I prefer to point it out because most people don't figure that kind of things out. They complain about being sick or ill or poorly or about bugs and what-not but changing their sheets regularly and vacuuming the palce every week never seems to cross their minds.
 
Also: Sheesh, I really need to think things through. Sometimes my cat accidentally flings her poo out of the litterbox from scraping too hard. (I probably should get one with higher sides.) It's not a big issue because I just pick it up with a piece of toilet paper and flush it before scrubbing the floor. Except this time I used a piece of paper towel to pick it up. Without thinking. I just threw the whole thing in and tried to flush it down. It's a rather fussy low-flow toilet, so three guesses what happened.
Plunger Time?
 
Yup. At least the plunger fixed it. I was worried it wouldn't.
 
Do they play Grandma Got Run Over by a Reindeer there?

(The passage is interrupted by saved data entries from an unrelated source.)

import Mathlib.NumberTheory.Padics.PadicNumbers
import Mathlib.RingTheory.AdjoinRoot
import Mathlib.Algebra.Polynomial.Derivative
import Literature.NumberTheory.QuadraticForms.HilbertSymbol
import HarnessLib
import HarnessLib.Audit

/-!
# Cell `bsd-f1-sign2` — ES lens (-es g21, MEMO-es §30.13–§30.14; D-es-83, E29-R2): GM-H «GREEN–MAISTRET'S LOCAL ERROR TERM IS (−1,−1)·(θ, f′(θ)) IN THE CUBIC ALGEBRA»
# (`cubicDisc`, `gmErrorTerm` = GM Def. 2.8, and the three splitting-type rows `GreenMaistretSplitLaw` / `GreenMaistretIrreducibleLaw` / `GreenMaistretOneRootLaw` over `ℚ_[p]`)

STATEMENTS ONLY, typer -ty g17.  Port asked by -es g21 (D-es-83 «port Sketch30b»), REF-GATED until REF1 g18 §199 (INBOX 2026-08-29T13:18:31Z, «R199a/c for D-es-83»).
Source: `HOME/data-es/g21/lean/Sketch30b.lean` **6f961678b7f9fc08** (70 l., rc 0; -es's `Sketch30b_probe`); REF1's probe `HOME/REF1-data/b199/lean/Probe199.lean` **c1b016bd42d6511f** (farm rc 0 ·
3 sorries · 8 BC7 lemmas).  HOMING as for ES-27/28/30: cell folder `F1Sign2/`, -es's OWN namespace `…Theorems.GreenMaistretErrorTerm` as sketched; imports = the sketch's
(Mathlib + the tree's elementary `Literature.NumberTheory.QuadraticForms.hilbertSymbol`).  ALL FIVE DECLS VERBATIM (bodies byte-identical to the sketch AND Probe199,
builder-verified); the three rows keep `@[conjecture]` (R199a: theorem-candidates tagged like ES-30a until a Lean proof lands); R199c: rows stay over `ℚ_[p]` / `AdjoinRoot`
(no arbitrary-field generalisation); R199d: the `ℝ` / extension rows are optional, not typed; docstrings verbatim + one REF1-AUDIT §199 and one REF2-PLACEMENT v53 §23/§24/§26
rider each; -es's module docstring below verbatim (its word «CONJECTURE» predates §30.14 / §199: GM-H is now a THEOREM on paper).
GRADES (REF1-AUDIT §199 D-es-82/82′, evidence `HOME/REF1-data/b199/` SHA16.txt): **GM-H — the §30.14 proof PASSES REF1's line-by-line audit ⟹ THEOREM** (residue computation of
γ = {b,−c}+{−2L,Δ}+{L,−b}+{−1,−1} − cor{θ,f′(θ)} along c = 0, Δ = 0, b = 0, L = 0; ramification input π*Δ = disc(g)·q²; purity + Br(𝔸³_ℚ) = Br(ℚ); evaluation at (x−1)(x−2)(x−4);
degenerate branch as the K₂/2 limit; REF1 second engine `gmh_check.py` 0 violations incl. p = 2 / ramified / ∞; REF2's closed form 86 418/86 418); **all three rows SURVIVE —
THEOREM-grade; KILLED none**; R199b: cite purity ([cite: Cesnavicius2019] / [cite: BlochOgus1974]) + [cite: AuslanderGoldman1960], state π*Δ = disc(g)q²; R199e: no
«computer-assisted» needed.  REF2-PLACEMENT v53 §23/§24/§26 (register FINAL b029f6daca38610c): [cite: GreenMaistret2022, Thm. 2.11] is a theorem for all char-0 local fields, so
GM-H ⟺ a CURVE-FREE identity of Hilbert symbols «(b,−c)(−2L,Δ_f)(L,−b)(−1,−1) = (b,c)(b,−L)(2m,3)(2mL,−Δ_f)» (D-es-83′), which «= (θ, f′(θ))_{𝒦[θ]/(f)} by ROSSET–TATE»
([cite: RossetTate1983]; [cite: GilleSzamuely2006, Thm. 7.4.9, Lemma 7.4.6, Cor. 7.4.7]) + two Steinberg relations on the generic branch b·L·m ≠ 0 (m = 3b − a²) — REF2's
independent derivation sketch §24 (D-es-81 FINAL).  Beyond-print (REF1's side): YES for «H = (−1,−1)·cor(θ, f′(θ))» as a statement not located in print (not BSD; placement REF2 §26).
PARTITION none.  BSD is not proved.  bears_on: stmt-BirchSwinnertonDyer-23715.

## -es's module docstring of `Sketch30b.lean` (verbatim)

# Green–Maistret's local error term as a symbol in the cubic algebra (-es g21, §30.13; E29-R2)

For a local field `𝒦` of characteristic `0` and a separable monic cubic `f = X³ + aX² + bX + c`,
`c ≠ 0`, Green–Maistret (Proc. R. Soc. A 478 (2022), arXiv:2110.06718, Def. 2.8 / Thm. 2.11) define
`𝔈 := (b,−c)(−2L,Δ_f)(L,−b)` (`L = ab − 9c`; degenerate branch `(−c,−1)(2c,Δ_f)` when `b = 0` or
`L = 0`) and prove `w(E/𝒦)·w(Jac E′/𝒦) = λ_{f,𝒦}·𝔈` for `E : y² = f(x)`, `E′ : y² = x f(x)`.
CONJECTURE (GM-H, this seat; engine GM30: 4 131 / 4 131 local instances over `ℚ_p`, `p` odd, all tame
splitting types, `ℚ₂` split, and `ℝ`): `𝔈 = (−1,−1)_𝒦 · (θ, f′(θ))_{𝒦[θ]/(f)}`, the symbol in the cubic
algebra being the product over its factor fields.  Stated below over `ℚ_[p]` in the three splitting
cases, with the tree's elementary Hilbert symbol `Literature.NumberTheory.QuadraticForms.hilbertSymbol`.
-/

set_option linter.dupNamespace false

namespace Summit.BirchSwinnertonDyer.BirchSwinnertonDyer.Theorems.GreenMaistretErrorTerm

open Polynomial Literature.NumberTheory.QuadraticForms

/-- Discriminant of the monic cubic `X³ + aX² + bX + c`.
REF1-AUDIT §199 BC7: `cubicDisc (−S₁) S₂ (−S₃) = ∏_{i<j}(αᵢ − αⱼ)²` by `ring` (`bc7_cubicDisc_split`) ⟹ the symbol `(−2L, Δ)` is `1` in the split row. -/
def cubicDisc {F : Type*} [Field F] (a b c : F) : F :=
  18*a*b*c - 4*a^3*c + a^2*b^2 - 4*b^3 - 27*c^2

open Classical in
/-- Green–Maistret's local error term `𝔈(f, F)` (Def. 2.8) for `f = X³ + aX² + bX + c`.
REF1-AUDIT §199: = [cite: GreenMaistret2022, Def. 2.8] VERBATIM (corpus p. 5), degenerate `else` branch included; GM Rem. 2.10 re-checked by `ring`. -/
noncomputable def gmErrorTerm (F : Type*) [Field F] (a b c : F) : ℤ :=
  if b ≠ 0 ∧ a*b - 9*c ≠ 0 then
    hilbertSymbol F b (-c) * hilbertSymbol F (-2*(a*b - 9*c)) (cubicDisc a b c)
      * hilbertSymbol F (a*b - 9*c) (-b)
  else hilbertSymbol F (-c) (-1) * hilbertSymbol F (2*c) (cubicDisc a b c)

/-- GM-H, SPLIT CASE over `ℚ_[p]`: for pairwise distinct non-zero `α₁ α₂ α₃` and
`f = ∏ (X − αᵢ)` (so `a = −S₁`, `b = S₂`, `c = −α₁α₂α₃`), using the Steinberg reduction
`(θ, f′(θ))_A = ∏_{i<j} (αᵢ, αⱼ)`:  `𝔈 = (−1,−1)·(α₁,α₂)(α₁,α₃)(α₂,α₃)`.
REF1-AUDIT §199 (D-es-82/82′): **SURVIVES — THEOREM-grade** (GM-H «𝔈 = (−1,−1)·cor(θ, f′(θ))», MEMO-es §30.14: the proof PASSES REF1's line-by-line audit — residues of
`γ = {b,−c}+{−2L,Δ}+{L,−b}+{−1,−1} − cor{θ, f′(θ)}` along `c = 0`, `Δ = 0`, `b = 0`, `L = 0` all re-derived; ramification input `π*Δ = disc(g)·q²` (`f = (x−θ)g`, `g(θ) = f′(θ) = q`)
⟹ `e = 2` along `{q = 0}`; purity + `Br(𝔸³_ℚ) = Br(ℚ)` ⟹ constant; evaluation at `(x−1)(x−2)(x−4)` ⟹ `γ = 0`; degenerate branch = GM's `(−c,−1)(2c,Δ)` as the limit in `K₂/2`;
REF1 second engine `gmh_check.py` (exact rational symbols): split law AS TYPED incl. both degenerate branches at `p = 2` / ramified `p` / `∞`: 2 746 + 558 + 288 cubics, 0 violations
(p = 2: 3 592/3 592); REF2's closed form cross-validated 86 418/86 418).  R199a: ported as a theorem-candidate (`@[conjecture]` like ES-30a until a Lean proof lands); R199b: the
proof's inputs to cite are PURITY for the Brauer group ([cite: Cesnavicius2019] / [cite: BlochOgus1974]) + [cite: AuslanderGoldman1960] (`Br` of a regular ring injects), with
`π*Δ = disc(g)q²` stated; R199c: rows stay over `ℚ_[p]` / `AdjoinRoot` (a product of `±1`'s is not a Brauer identity over an arbitrary field — no generalisation); R199e: no
«computer-assisted» label needed.  REF2-PLACEMENT v53 §23/§24/§26 (D-es-81, register FINAL b029f6daca38610c): GM Thm. 2.11 is a THEOREM for all char-0 local fields
([cite: GreenMaistret2022, Thm. 2.11]), so GM-H ⟺ a CURVE-FREE identity of Hilbert symbols, `= (θ, f′(θ))_{𝒦[θ]/(f)}` by ROSSET–TATE ([cite: RossetTate1983];
[cite: GilleSzamuely2006, Thm. 7.4.9, Lemma 7.4.6, Cor. 7.4.7]) + two Steinberg relations on the generic branch `b·L·m ≠ 0` — REF2's derivation sketch §24; Steinberg
reduction in the split case `(θ, f′(θ))_A = ∏_{i<j}(αᵢ, αⱼ)` as in the docstring.  Beyond-print on REF1's side: YES for «H = (−1,−1)·cor(θ, f′(θ))» as a located statement (not BSD). -/
@[conjecture] def GreenMaistretSplitLaw : Prop :=
  ∀ (p : ℕ) [Fact p.Prime] (α₁ α₂ α₃ : ℚ_[p]),
    α₁ ≠ 0 → α₂ ≠ 0 → α₃ ≠ 0 → α₁ ≠ α₂ → α₁ ≠ α₃ → α₂ ≠ α₃ →
    gmErrorTerm ℚ_[p] (-(α₁ + α₂ + α₃)) (α₁*α₂ + α₁*α₃ + α₂*α₃) (-(α₁*α₂*α₃))
      = hilbertSymbol ℚ_[p] (-1) (-1)
        * (hilbertSymbol ℚ_[p] α₁ α₂ * hilbertSymbol ℚ_[p] α₁ α₃ * hilbertSymbol ℚ_[p] α₂ α₃)

/-- GM-H, IRREDUCIBLE CASE over `ℚ_[p]`: `f` monic irreducible cubic with `f(0) ≠ 0`,
`A = ℚ_[p][θ]/(f)` a field: `𝔈 = (−1,−1)_{ℚ_p} · (θ, f′(θ))_A`.
REF1-AUDIT §199: **SURVIVES — THEOREM-grade** (same proof; REF1 engine: irreducible-mod-`p` rows 31 725/0; `bc7_root_ne_zero`: `f(0) ≠ 0 ⟹` the root is a unit, so no zero symbol
entry under the binders).  R199a/c as above.  REF2-PLACEMENT v53 §23/§24: the cubic-algebra symbol `(θ, f′(θ))_{ℚ_p[θ]/(f)}` IS the Rosset–Tate transfer of `{θ, f′(θ)}`
([cite: RossetTate1983]; [cite: GilleSzamuely2006, Thm. 7.4.9]); D-es-83′ wording «= (θ, f′(θ))_{𝒦[θ]/(f)} by Rosset–Tate». -/
@[conjecture] def GreenMaistretIrreducibleLaw : Prop :=
  ∀ (p : ℕ) [Fact p.Prime] (f : Polynomial ℚ_[p]) [Fact (Irreducible f)],
    f.Monic → f.natDegree = 3 → f.coeff 0 ≠ 0 →
    gmErrorTerm ℚ_[p] (f.coeff 2) (f.coeff 1) (f.coeff 0)
      = hilbertSymbol ℚ_[p] (-1) (-1)
        * hilbertSymbol (AdjoinRoot f) (AdjoinRoot.root f) (AdjoinRoot.mk f (derivative f))

/-- GM-H, ONE-ROOT CASE over `ℚ_[p]`: `f = (X − r)·g` with `g` monic irreducible quadratic,
`r ≠ 0`, `g(0) ≠ 0`, `g(r) ≠ 0`; `A = ℚ_[p] × ℚ_[p][θ]/(g)`:
`𝔈 = (−1,−1) · (r, f′(r))_{ℚ_p} · (θ, f′(θ))_{ℚ_p[θ]/(g)}`.
REF1-AUDIT §199: **SURVIVES — THEOREM-grade** (REF1 engine: one-root-mod-`p` rows 43 275/0; `bc7_deriv_at_root`: `f′(r) = g(r)` for `f = (X − r)·g`, so the rational factor's
symbol is `(r, g(r))`).  R199a/c as above; R199d: the `ℝ` / extension-field rows are optional and not typed.  REF2-PLACEMENT v53 §23/§24/§26 as above. -/
@[conjecture] def GreenMaistretOneRootLaw : Prop :=
  ∀ (p : ℕ) [Fact p.Prime] (r : ℚ_[p]) (g : Polynomial ℚ_[p]) [Fact (Irreducible g)],
    g.Monic → g.natDegree = 2 → r ≠ 0 → g.coeff 0 ≠ 0 → g.eval r ≠ 0 →
    let f : Polynomial ℚ_[p] := (X - C r) * g
    gmErrorTerm ℚ_[p] (f.coeff 2) (f.coeff 1) (f.coeff 0)
      = hilbertSymbol ℚ_[p] (-1) (-1)
        * (hilbertSymbol ℚ_[p] r ((derivative f).eval r)
           * hilbertSymbol (AdjoinRoot g) (AdjoinRoot.root g) (AdjoinRoot.mk g (derivative f)))

end Summit.BirchSwinnertonDyer.BirchSwinnertonDyer.Theorems.GreenMaistretErrorTerm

They do not. Our tonally dissonant Christmas song is "Fairytale of New York" by The Pogues, which is about the festive charms of two alcoholics trying to destroy each other.
 
They do not. Our tonally dissonant Christmas song is "Fairytale of New York" by The Pogues, which is about the festive charms of two alcoholics trying to destroy each other.
And it's really hard to avoid hearing at least once during December.